I've always been fat. And being fat is the only life I've known. Having made the decision to have surgery was scary -- not only because of the actual procedure, but because of the results and having my safe, known lifestyle be changed so drastically -- and into a realm I'm not familiar with. I'm afraid of a few things -- my sabatoging myself and doing the unthinkable (to me) of out eating the procedure and gaining every pound I've struggled to lose. I'm afraid of who I'll become -- being thin (or smaller) in a thin society is a big unknown to me. Honestly, I don't know how I'll handle being able to do "normal" things and not have to worry about the things I think about on a daily basis -- and are things most average sized folks don't even have to consider. I'm afraid how my partner and new husband will relate to me -- he LOVES big women and I'm hoping my shrinking size won't trigger fears about our relationship.
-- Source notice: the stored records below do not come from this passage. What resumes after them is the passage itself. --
set_option maxHeartbeats 1600000 in
/-- ★ **`p·y ∈ φⁿ(A_max)` for every `n`**, for `y ∈ A_max` with `φ(y) = ι(ξφ(c))·y`, `ω = ξ·c`: apply `φⁿ` to `p·y = ι(Ξ)·H`; since
`φⁿ(Ξ) = ∏_{i<n} φⁱ(ξ)` is regular and `φⁿ(y) = ι(∏φⁱξ · ∏φ^{i+1}c)·y` with `c` a unit, `p·y = ι((∏φ^{i+1}c)⁻¹)·φⁿ(H) ∈ φⁿ(A_max)`.
[cite: Colmez1998Annals, §III.3] -/
theorem natCast_mul_mem_range_frobBmaxPlus_iterate (hF : Function.Surjective (fontaineTheta (integerC F) p)) {c : Ainf (p := p) F}
    (hc : omega = xi * c) {y : BmaxPlus F p} (hy : frobBmaxPlus F p y = ainfToBmaxPlus F p (xi * WittVector.frobenius c) * y) (n : ℕ) :
    ∃ G : BmaxPlus F p, (p : BmaxPlus F p) * y = (frobBmaxPlus F p)^[n] G := by
  rcases Nat.eq_zero_or_pos n with rfl | hn
  · exact ⟨(p : BmaxPlus F p) * y, rfl⟩
  -- a `pⁿ`-th root of `p♭`
  set ϖ : PreTilt (integerC F) p := ((frobeniusEquiv (PreTilt (integerC F) p) p).symm^[n]) pFlat with hϖdef
  have hϖ : ϖ ^ p ^ n = pFlat := by
    have key : ∀ k (x : PreTilt (integerC F) p), (((frobeniusEquiv (PreTilt (integerC F) p) p).symm^[k]) x) ^ p ^ k = x := by
      intro k
      induction k with
      | zero => intro x; rw [Function.iterate_zero, id, pow_zero, pow_one]
      | succ k ih =>
        intro x
        rw [Function.iterate_succ_apply, pow_succ, pow_mul, ih, ← frobenius_def, frobenius_apply_frobeniusEquiv_symm]
    exact key n pFlat
  have hθ : ∀ m, m ≠ 0 → thetaBmaxPlus F p ((frobBmaxPlus F p)^[m] y) = 0 :=
    fun m hm => theta_frobBmaxPlus_iterate_eq_zero_of_frobBmaxPlus_eq hy hm
  obtain ⟨H, hH⟩ := exists_natCast_mul_eq_prod_xi_mul hF hθ hn.ne' hϖ
  -- apply `φⁿ`
  have e1 := congrArg (fun z => (frobBmaxPlus F p)^[n] z) hH
  simp only [iterate_map_mul, frobBmaxPlus_iterate_natCast, frobBmaxPlus_iterate_eq_of_frobBmaxPlus_eq hy,
    frobBmaxPlus_iterate_ainfToBmaxPlus, frobenius_iterate_prod, frobenius_iterate_xiRoot hϖ] at e1
  -- `e1 : p * (ι(∏ φⁱξ · φⁱ(φc)) * y) = ι(∏ φ^{n-(i+1)} ξ) * φⁿ H`
  set P : Ainf (p := p) F := ∏ i ∈ range n, (WittVector.frobenius : Ainf (p := p) F →+* Ainf (p := p) F)^[i] xi with hP
  set E : Ainf (p := p) F := ∏ i ∈ range n, (WittVector.frobenius : Ainf (p := p) F →+* Ainf (p := p) F)^[i] (WittVector.frobenius c)
    with hE
  have hPE : ∏ i ∈ range n, ((WittVector.frobenius : Ainf (p := p) F →+* Ainf (p := p) F)^[i] xi *
      (WittVector.frobenius : Ainf (p := p) F →+* Ainf (p := p) F)^[i] (WittVector.frobenius c)) = P * E := by
    rw [hP, hE, ← prod_mul_distrib]
  have hrefl : ∏ i ∈ range n, (WittVector.frobenius : Ainf (p := p) F →+* Ainf (p := p) F)^[n - (i + 1)] xi = P := by
    rw [hP, ← prod_range_reflect (fun i => (WittVector.frobenius : Ainf (p := p) F →+* Ainf (p := p) F)^[i] xi) n]
    exact prod_congr rfl fun i _ => by rw [show n - (i + 1) = n - 1 - i by omega]
  rw [hPE, hrefl, map_mul] at e1
  -- `ι(P)` is regular
  have hPreg : ∀ z : BmaxPlus F p, ainfToBmaxPlus F p P * z = 0 → z = 0 := by
    intro z hz
    rw [hP, map_prod] at hz
    refine eq_zero_of_prod_mul_eq_zero (fun i w hw => ?_) n hz
    rcases Nat.eq_zero_or_pos i with rfl | hi
    · rw [Function.iterate_zero, id] at hw; exact eq_zero_of_xi_mul_eq_zero hF hw
    · exact eq_zero_of_frobenius_iterate_xi_mul_eq_zero hF hi.ne' hw
  have e2 : (p : BmaxPlus F p) * ainfToBmaxPlus F p E * y = (frobBmaxPlus F p)^[n] H := by
    refine sub_eq_zero.1 (hPreg _ ?_)
    rw [mul_sub]
    linear_combination e1
  -- `E` is a unit; write its inverse as `φⁿ(e)`
  have hEu : IsUnit E := by
    rw [hE, IsUnit.prod_iff]
    intro i _
    rw [← RingHom.coe_pow]
    exact ((isUnit_of_omega_eq_xi_mul hc).map _).map _
  obtain ⟨Einv, hEinv⟩ := hEu.exists_left_inv
  obtain ⟨e, he⟩ := (WittVector.frobenius_bijective p (PreTilt (integerC F) p)).surjective.iterate n Einv
  refine ⟨ainfToBmaxPlus F p e * H, ?_⟩
  rw [iterate_map_mul, frobBmaxPlus_iterate_ainfToBmaxPlus, he, ← e2]
  calc (p : BmaxPlus F p) * y = ainfToBmaxPlus F p (Einv * E) * ((p : BmaxPlus F p) * y) := by rw [hEinv, map_one, one_mul]
    _ = ainfToBmaxPlus F p Einv * ((p : BmaxPlus F p) * ainfToBmaxPlus F p E * y) := by rw [map_mul]; ring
Having tried every imaginable diet in the world and every way to lose weight, having the Lap Band is the next to the last option to be somewhat average sized. I say next to the last because I figure if I fail at this, I'll go to Plan B of having the by-pass -- something, at my age, I don't think is a wise option. All in all, five years ago, I never would have imagined I'd be on a board, talking about weight loss. I was a proponent of "accepting" yourself and loving yourself as a large person. While I still do believe in the acceptance, I don't believe that also means that one should jeopardize their well being (in terms of health) IF they chose to have WLS. Noone or no organization should dictate this very personal decision. Each story is different and no two people are alike.
So I'm looking forward to the next several years and hope that my desire to be the BEST I can be will be the driver for my success in my new journey.